'Nuff said

(Taking context-optional note of thought-provoking quotes)

He played a small but meaningful role in this unique gathering of princes, presidents, and kings-in-waiting, sitting down face-to-face with Emir Faisal ibn Husayn, who would briefly be king of Syria and then of Iraq. Faisal's translator and adviser was none other than T.E. Lawrence, fresh from the exploits in insurgency that earned him the nickname Lawrence of Arabia. Working with Lawrence, Frankfurter negotiated an exchange of letters expressing mutual support for the national hopes of Jews and Arabs alike -- a kind of hopeful entente that prefigured later cooperation between the Zionists and the Hashemite Kingdom of Jordan.

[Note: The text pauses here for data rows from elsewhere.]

import Literature.MathematicalPhysics.QuantumFieldTheory.Balaban1983to89.B9Thm39FacesAtLettersRC
import Literature.MathematicalPhysics.QuantumFieldTheory.Balaban1983to89.B9Conv348OfRegYP335AtLettersY
import Literature.MathematicalPhysics.QuantumFieldTheory.Balaban1983to89.B9SectionCarryingMembersV1

/-!
# `Balaban1983to89.B9Thm39FacesAlongSubfamilyRC` — rows 15–16 of the N06 knit ([B9] Theorem 3.9 ⇒ Theorem 3.2) ALONG A SUB-FAMILY `f : J → MemberY`:
# the «J-indexed rows face» (display `h348` only at the members `f j`, pin at the certificate's OWN (2.61) constants), and the SAME WITH `h348`
# DISCHARGED along every SECTION-CARRYING sub-family `(f, ιB, hι)` — rows 15 ∧ 16 and Theorem 3.2 as THEOREMS there, at `SCMemberY` by name

T. Bałaban, *Propagators for lattice gauge theories in a background field*, Commun. Math. Phys. **99** (1985) 389–434
[`Balaban1985BackgroundPropagators`, "B9"]; [4] = T. Bałaban, *Propagators and renormalization transformations for lattice gauge theories. II*,
Commun. Math. Phys. **96** (1984) 223–250 [`Balaban1984PropagatorsII`].

statement-level skeleton of published theorems with citation tags; proofs where landed; nothing here is a claim about the Yang–Mills mass gap

THE PRINTED LOCI (verbatim).  p. 398, Theorem 3.2: *«|(Q′(U)G′²(U)Q′\*(U))⁻¹(y, y′)| ≦ B₀(Lʲη)⁻⁴(L^{j′}η)^{−d}e^{−δ₀d(y,y′)}, y, y′ ∈ 𝔅»* (3.48);
p. 413, Theorem 3.9 (3.98)–(3.99): *«… This theorem implies Theorem 3.2.»*; p. 396 (3.35): *«… for a cube □ ∈ 𝒞ⱼ of side cLʲη, c a number ≧ 10»*;
[4] p. 234, Lemma 2.1 (2.61): *«sup_{y∈𝔅} Σ_{y′∈𝔅} e^{−αδ₀d(y,y′)} ≦ c₁(α)»*; [4] p. 231 (2.45), p. 248 *«sites replaced by bonds»*.

WHY THIS FILE (cell context, 2026-08-29; dag-n06-d's `DISPLAY-LEDGER-UF.md` §2, rows 15–16).  The N06 certificate of record (edition 79 «UF»,
`Thm/BalabanUVNodesN06AtOpsYNuOfRecordV6EPairUF`) displays rows 15–16's ONE letter schema `h348 : ∀ x : MemberY …, … → Conv348Blk (oneCubeOps39YF … bI x) B39 δ39 U`
over the WHOLE member type and consumes it through this seat's face `B9Thm39FacesAtLettersRC.t39_hksum_oneCube_opsYOfLetters_FRC`, whose conclusion
(`B9.Thm39Printed … geo9Y …`, MemberY-indexed) the coded knit `B9LeafXCodedKnitU.b9LeafX_carriersYU` then RE-INDEXES along the (α3) sub-family `f : J → MemberY`
(`thm39Printed_reindex f`, `thm32Printed_reindex f`) — the leaf `B9LeafX (carriersYU … f …)` is `J`-indexed (`carriersYU_I9 : I9 = J`).  This seat's g31 theorem
`B9Conv348OfRegYP335AtLettersY.conv348_oneCubeYF_of_regYR_section` SUPPLIES the display at every SECTION-CARRYING member, and the (α3) block's members
`f j` CARRY sections `(ιB j, hι j)`; but the display is not foldable while the face is typed over all of `MemberY` (inner-corner members exist —
`B9BetaNotchMemberV1`, `Node00.MemberYCornered`).  The ledger's named remover is «a J-indexed rows face (re-index rows 15–16 along `f`)».  THIS FILE is the
n06-j side of it:
* §1 (generic index `I`) `thm39_and_kernelSum_of_pin_constBlkViaDatum` — rows 15 ∧ 16 at the datum read through `π` with the (2.61) constants GIVEN
  (`c₀, c₀′` above a threshold `ML`), i.e. `B9Thm39WholeBlkViaDatum.thm39_and_kernelSum_of_pin_rowConst261BlkViaDatum` with the definite constant of
  THE family replaced by any admissible pair — so that a SUB-family can be run at the constants of the BIG family (`rowConst261` is by choice and
  family-dependent; the certificate's `𝔈`-pin names `rowConst261 geo9Y (α′r)`).
* §2 `ineq261_pair_geo9Y_along` (the record family's definite (2.61) constants serve every sub-family `geo9Y ∘ f`); ★★ `t39_hksum_oneCube_opsYOfLetters_FRC_along`
  — THE J-INDEXED ROWS FACE: `t39_hksum_oneCube_opsYOfLetters_FRC` with `h348` and the `𝔈`-pin asked ONLY at the members `f j`, SAME pin constants
  `(2·(1·B₀)·rowConst261 geo9Y (α′r), (1−α′)r)`, conclusion `B9.Thm39Printed (θ.d₆+1) c (geo9Y ∘ f) (bg9YR … R₁ R₂ ∘ f) (EK39 ∘ f) ∧ B9.RWKernelSumYields …`
  (what `thm39Printed_reindex f` hands the knit today); `thm32_oneCube_opsYOfLetters_FRC_along` (Theorem 3.2 along `f` — the knit's `h32J` directly).
* §3 ★★★ `t39_hksum_along_sections_of_regYR` — THE SAME WITH `h348` DISCHARGED: for every regularity pair `(R₁, R₂)` landing in print's class (the certificate's
  own transfer `hRP1`) and every `c > 0` there are `B₀, δ₀ > 0` such that for all rates `0 < α′ < 1`, `0 < r ≦ δ₀`, every residual letter `𝔯`, every `𝔈` pinned
  at those constants along `f`, every bond map `bI` with n06-i's `hβI`, and EVERY SECTION-CARRYING SUB-FAMILY `(f, ιB, hι)`: rows 15 ∧ 16 HOLD along `f` at class
  constant `c` — no `h348`, no regime letters `M39 a39`; ★★★ `thm32_along_sections_of_regYR` (Theorem 3.2 along `f`).
* §4 at n06-c's carrier BY NAME (director-ym №300 «INHABITED BY:» `SCMemberY.nonempty` ∕ `exists_scMember_ge`): ★★★ `t39_hksum_at_scMemberY_of_regYR`,
  `thm32_at_scMemberY_of_regYR` (`J := SCMemberY …`, `f := SCMemberY.val`, `ιB := SCMemberY.ιBsc`, `hι := SCMemberY.hιsc`).

KNIT SIDE (not done here; the knit owner's call).  A `J`-indexed edition feeds `t39 ∕ hksum` to a twin of `b9LeafX_carriersYU` taking the two leaves ALREADY
along `f` (its `h32J := B9.thm32_of_thm39 … t39J hksumJ`, `thm39Printed_coded … t39J` — no `_reindex`), and the two (3.49) faces that also read `h348`
(`proj349Maj_of_t37_display348_rateR_ge`, `s349_site_of_t37_display348_of_R`) want the same re-indexing; then `h348` is displayed `J`-indexed and DISCHARGED at
the (α5) instantiation `J := SCMemberY` by §4, or replaced outright by §3 with `B39, δ39` the witnesses here.

HONEST SCOPE.  §1–§2 are the landed rows-15–16 route re-typed along a sub-family (every estimate is the landed one: `thm39Printed_of_local348BlkVia`,
`rwKernelSumYields_of_conv348BlkVia`, `kerReadsLeVia_opsYOfLettersR_F`, `rowSum261_geo9Y`); §3–§4 compose them with the g31 theorem (lit-balaban's Theorem 3.2
member assembler behind it).  Nothing of [B9] or [4] is newly asserted; rows 15 ∧ 16 become theorems ALONG SECTION-CARRYING SUB-FAMILIES ONLY — at inner-corner
members the display stays displayed (lit-balaban's section binder `hι`, iface IR-N06-SECTION); NOT a node discharge, NOT summit progress; count-neutral; one
finite 𝕋⁴ programme, nothing continuum, nothing about the mass gap.  Cell `pub-ymgap` (HUMAN RULING D-0062), node N06 [B9], seat `pub-ymgap-dag-n06-j`
(harness re-seat gen 32), 2026-08-29.  No `sorry`, no `axiom`, no `instance`, no `notation`, no `def`.  NEW file; nothing landed is modified.
-/

noncomputable section

namespace Literature.MathematicalPhysics.QuantumFieldTheory.Balaban1983to89.B9Thm39FacesAlongSubfamilyRC

open Literature.MathematicalPhysics.QuantumFieldTheory.Balaban1983to89
open Finset B6RandomWalk B9Thm39Whole B9Thm39WholeBlk B9Thm39WholeBlkVia B9Thm39WholeBlkViaDatum B9Thm39ReadingCoords B9Thm39ReadingAtLetters
  B9Thm39ReadingFaithful B9Thm39Thm311AtLettersR B9Thm39OneCubeReadingAtLettersY B9Thm39PureGaugeClassAtLettersR B9Thm39FacesAtLettersRC Node00
open B6KLevelCensusIndexV1 B6Geom246MultiLevelBox B6Geom246MultiLevelTorus B6Ineq2142KLevelV1 B6GlobalChartV1 B9PinMembersKLevelV1
  B9PinCarriersKLevelV1 B9PinGeometryKLevelV1 B7Prop2SpecialUnitary B9Ineq349SiteFromConv348 B9BackgroundsKLevelV1R B9BackgroundsKLevelV1P
  B9GeoLemma21KLevelV1 B6Lemma21Repaired B9Thm34Ext
open Literature.MathematicalPhysics.QuantumFieldTheory.Balaban1983to89.B9Conv348OfRegYP335AtLettersY (conv348_oneCubeYF_of_regYR_section)
open Literature.MathematicalPhysics.QuantumFieldTheory.Balaban1983to89.B9SectionCarryingMembersV1 (SCMemberY)

/-! ## §1 Rows 15 ∧ 16 at the datum read through `π`, the (2.61) constants GIVEN (generic index) -/

section Family

variable {I : Type} {c35 : ℝ} {geo : I → B9.Geometry} {bg : I → B9.Backgrounds}
variable [∀ i, Fintype (geo i).Site] [∀ i, DecidableEq (geo i).Site]
variable {X ι κ : I → Type} [∀ i, Fintype (ι i)] [∀ i, Fintype (X i)] [∀ i, DecidableEq (X i)]
/-!
# Ventures/CertifiedQuantumChemistry — Rows/GenericLiftAnalyticStep.lean: the ANALYTIC LAST STEP of
# the generic linear lift (LEMMA GL): a margin beats a polynomial perturbation for large `U`, the
# scaled congruence transfers it to the block, rows / boxes along the family, and the `limsup` step

HONEST FRAMING (verbatim): certified bounds for a stated model Hamiltonian in a stated basis; not a
claim about the real molecule beyond that model. The lifted families this file speaks about are
auxiliary feasible points of finite-`U` RELAXATIONS and of their strong-coupling limit programmes
`X_∞`; nothing here is a state, a row, a claim node or a value of record.

Seat rdm-B (gen 30), zero compute; theorems only (no `def`). LEMMA GL (HOME/INBOX «WORDS+CERT Q1(6)
(rdm-B)», gen 25; checkers `code/qchem_rdm_b/check_genlift.py` / `check_lift2.py`; used at L = 6, 8,
10, 12 for the EXISTENCE leg of every RULE ENC-L) has an ALGEBRAIC part — the exact identities
(A)–(F) its certificates carry and its checkers re-verify — and an ANALYTIC conclusion stated in
words: "with `T(ε) = [V_j | W_j/ε]`, `T(ε)ᵀ B_j(y(ε)) T(ε) = L_j(z) + ε R₁ + ε² R₂` is POLYNOMIAL,
`L_j(z) ⪰ λμ_j·1` on the forced complement, so `B_j(y(ε)) ⪰ 0` for `ε ≤ min(1, λμ_j/(‖R₁‖ + ‖R₂‖))`;
rows hold identically, boxes for small `ε`; `U₀` = the largest of finitely many thresholds; hence
`limsup_U U·OPT_X(L;U) ≤ v(X_∞)`". This file TYPES that analytic conclusion from abstract hypotheses
of exactly those shapes (the identities themselves are the certificates' business):

* §1 `GenericLift.posSemidef_add_of_margin` — `L − μ·1 ⪰ 0`, `P` Hermitian with an entrywise
  dominating real matrix of row and column sums `≤ r`, `r ≤ μ` ⇒ `L + P ⪰ 0` (the margin beats the
  perturbation; the norm bound is `Literature/Analysis/InnerProduct/CholeskyResidualEigenvalueBounds`'
  `norm_star_dotProduct_mulVec_le_of_norm_le_rowSum_colSum`, i.e. `‖P‖₂ ≤ √(‖N‖₁‖N‖_∞) ≤ r`; the
  words' Frobenius norm is one admissible `r`).
* §2 `GenericLift.posSemidef_family` — the POLYNOMIAL FAMILY `L + ε R₁ + ε² R₂ ⪰ 0` whenever
  `0 ≤ ε` and `ε r₁ + ε² r₂ ≤ μ`; `posSemidef_family_of_le` — the "for all `U ≥ U₀`" form with
  `ε = 1/U`, `U ≥ 1` and `U ≥ (r₁ + r₂)/μ` (`μ > 0`).
* §3 `GenericLift.posSemidef_of_conj_isUnit` / `posSemidef_of_scaled_congruence` — an INVERTIBLE
  congruence transfers positivity back: `T` a unit and `Tᴴ B T = L + ε R₁ + ε² R₂` as in §2 ⇒ `B ⪰ 0`
  (`T(ε) = [V | W/ε]` is invertible for `ε ≠ 0` because `V ∪ W` is a basis — hypothesis (C)).
* §4 `GenericLift.rows_family` / `abs_family_le` / `abs_mix_le_sub` — equality rows hold along
  `z + ε y₁ + ε² y₂` when `z` satisfies them and `y₁, y₂` the homogeneous rows; boxes `|·| ≤ ρ` hold
  for `ε ≤ δ/K` when `|z| ≤ ρ − δ` and `|y₁| + |y₂| ≤ K`; and the mixture with the anchor supplies the
  margin: `|ŷ| ≤ ρ`, `|y_int| ≤ ρ − δ` ⇒ `|(1−λ)ŷ + λ y_int| ≤ ρ − λδ` (the words' `1 − λ/2`).
* §5 `GenericLift.eventually_le_sInf_add` / `eventually_lt_of_lt` — THE `limsup` STEP, pure
  order/real analysis: if for every feasible objective value `t ∈ S` and every `λ ∈ (0, 1]` the lift
  gives `U·OPT(U) ≤ (1−λ) t + λ t_int + h₂/U` for all large `U`, then for every `η > 0`,
  `U·OPT(U) ≤ inf S + η` for all large `U` (density: `t` near `inf S`, `λ` small, `U` large) — i.e.
  `limsup_U U·OPT(U) ≤ v(X_∞) = inf S`, written as "eventually below every `a > inf S`".

Scalars: §1–§3 over any `RCLike` field (`ℝ` for the cell), Mathlib's `ComplexOrder` convention; §4–§5
over `ℝ`. Everything is PROVED (0 sorry). References (docstring-only): eigenvalue perturbation by a
norm-bounded Hermitian matrix (Weyl), e.g. R. A. Horn, C. R. Johnson, *Matrix Analysis* (2013) §4.3,
§5.6; the rest is elementary.
-/

namespace Summit.Ventures.CertifiedQuantumChemistry

open Matrix Finset
open scoped ComplexOrder

namespace GenericLift

/-! ### §1 A margin beats a dominated Hermitian perturbation -/

section PSD

variable {𝕜 : Type*} [RCLike 𝕜] {m : Type*} [Fintype m] [DecidableEq m]

omit [Fintype m] in
/-- A real multiple of the identity is Hermitian (plumbing). [folklore] -/
theorem isHermitian_real_smul_one (μ : ℝ) : ((μ : 𝕜) • (1 : Matrix m m 𝕜)).IsHermitian := by
  rw [IsHermitian, conjTranspose_smul, conjTranspose_one, RCLike.star_def, RCLike.conj_ofReal]

omit [Fintype m] [DecidableEq m] in
/-- A real multiple of a Hermitian matrix is Hermitian (plumbing). [folklore] -/
theorem isHermitian_real_smul {R : Matrix m m 𝕜} (hR : R.IsHermitian) (ε : ℝ) :
    ((ε : 𝕜) • R).IsHermitian := by
  rw [IsHermitian, conjTranspose_smul, hR.eq, RCLike.star_def, RCLike.conj_ofReal]

/-- **MARGIN BEATS PERTURBATION.** If `L − μ·1 ⪰ 0` and `P` is Hermitian with `‖P i j‖ ≤ N i j` for
a real matrix `N` whose row sums and column sums are `≤ r`, and `r ≤ μ`, then `L + P ⪰ 0`
(`⟨v, (L+P) v⟩ ≥ μ‖v‖² − r‖v‖² ≥ 0`). [folklore; Weyl's inequality with `‖P‖₂ ≤ √(‖N‖₁‖N‖_∞)`] -/
theorem posSemidef_add_of_margin {L P : Matrix m m 𝕜} {μ r : ℝ}
    (hL : (L - (μ : 𝕜) • (1 : Matrix m m 𝕜)).PosSemidef) (hP : P.IsHermitian)
    (N : Matrix m m ℝ) (hdom : ∀ i j, ‖P i j‖ ≤ N i j)
    (hrow : ∀ i, ∑ j, N i j ≤ r) (hcol : ∀ j, ∑ i, N i j ≤ r) (hr : r ≤ μ) :
    (L + P).PosSemidef := by
  have hLh : L.IsHermitian := by
    have h := hL.1.add (isHermitian_real_smul_one (𝕜 := 𝕜) (m := m) μ)
    rwa [sub_add_cancel] at h
  have hherm : (L + P).IsHermitian := hLh.add hP
  refine PosSemidef.of_dotProduct_mulVec_nonneg hherm fun v => ?_
  rw [RCLike.nonneg_iff]
  refine ⟨?_, hherm.im_star_dotProduct_mulVec_self v⟩
  have hsplit : star v ⬝ᵥ ((L + P) *ᵥ v) =
      star v ⬝ᵥ ((L - (μ : 𝕜) • (1 : Matrix m m 𝕜)) *ᵥ v) + (μ : 𝕜) * (star v ⬝ᵥ v)
        + star v ⬝ᵥ (P *ᵥ v) := by
    rw [add_mulVec, dotProduct_add, sub_mulVec, dotProduct_sub, smul_mulVec, one_mulVec,
      dotProduct_smul, smul_eq_mul]
    ring
  have h1 : 0 ≤ RCLike.re (star v ⬝ᵥ ((L - (μ : 𝕜) • (1 : Matrix m m 𝕜)) *ᵥ v)) :=
    (RCLike.nonneg_iff.mp (hL.dotProduct_mulVec_nonneg v)).1
  have h2 := Literature.Analysis.InnerProduct.norm_star_dotProduct_mulVec_le_of_norm_le_rowSum_colSum
    P N hdom hrow hcol v
  have h3 : -(r * ∑ i, ‖v i‖ ^ 2) ≤ RCLike.re (star v ⬝ᵥ (P *ᵥ v)) :=
    (abs_le.1 ((RCLike.abs_re_le_norm _).trans h2)).1
  have hsq : (0 : ℝ) ≤ ∑ i, ‖v i‖ ^ 2 := Finset.sum_nonneg fun i _ => by positivity
  have hrs := mul_le_mul_of_nonneg_right hr hsq
  rw [hsplit, map_add, map_add, Literature.Analysis.InnerProduct.star_dotProduct_self_eq_ofReal_sum,
    ← RCLike.ofReal_mul, RCLike.ofReal_re]
  linarith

-- A story of the bit part that Felix Frankfurter (above left) played in the 1919 Paris Peace Conference (prior posts) that led to the Versailles Treaty and many other post-World War I agreements. Recounted at p. 30 of in Scorpions: The Battles and Triumphs of FDR's Great Supreme Court Justices (2010), by Harvard Law Professor Noah Feldman. Frankfurter was among those those "greats," according to Feldman. The others (4 out of 9 FDR appointees) were Robert H. Jackson, Hugo Black, and William O. Douglas. In Feldman's telling, the 4 were instrumental in the entrenchment of theories of constitutional interpretation that persist to this day: respectively, judicial restraint, pragmatism, originalism, and legal realism. (credit for circa 1927 photo of Frankfurter, then a Harvard Law professor)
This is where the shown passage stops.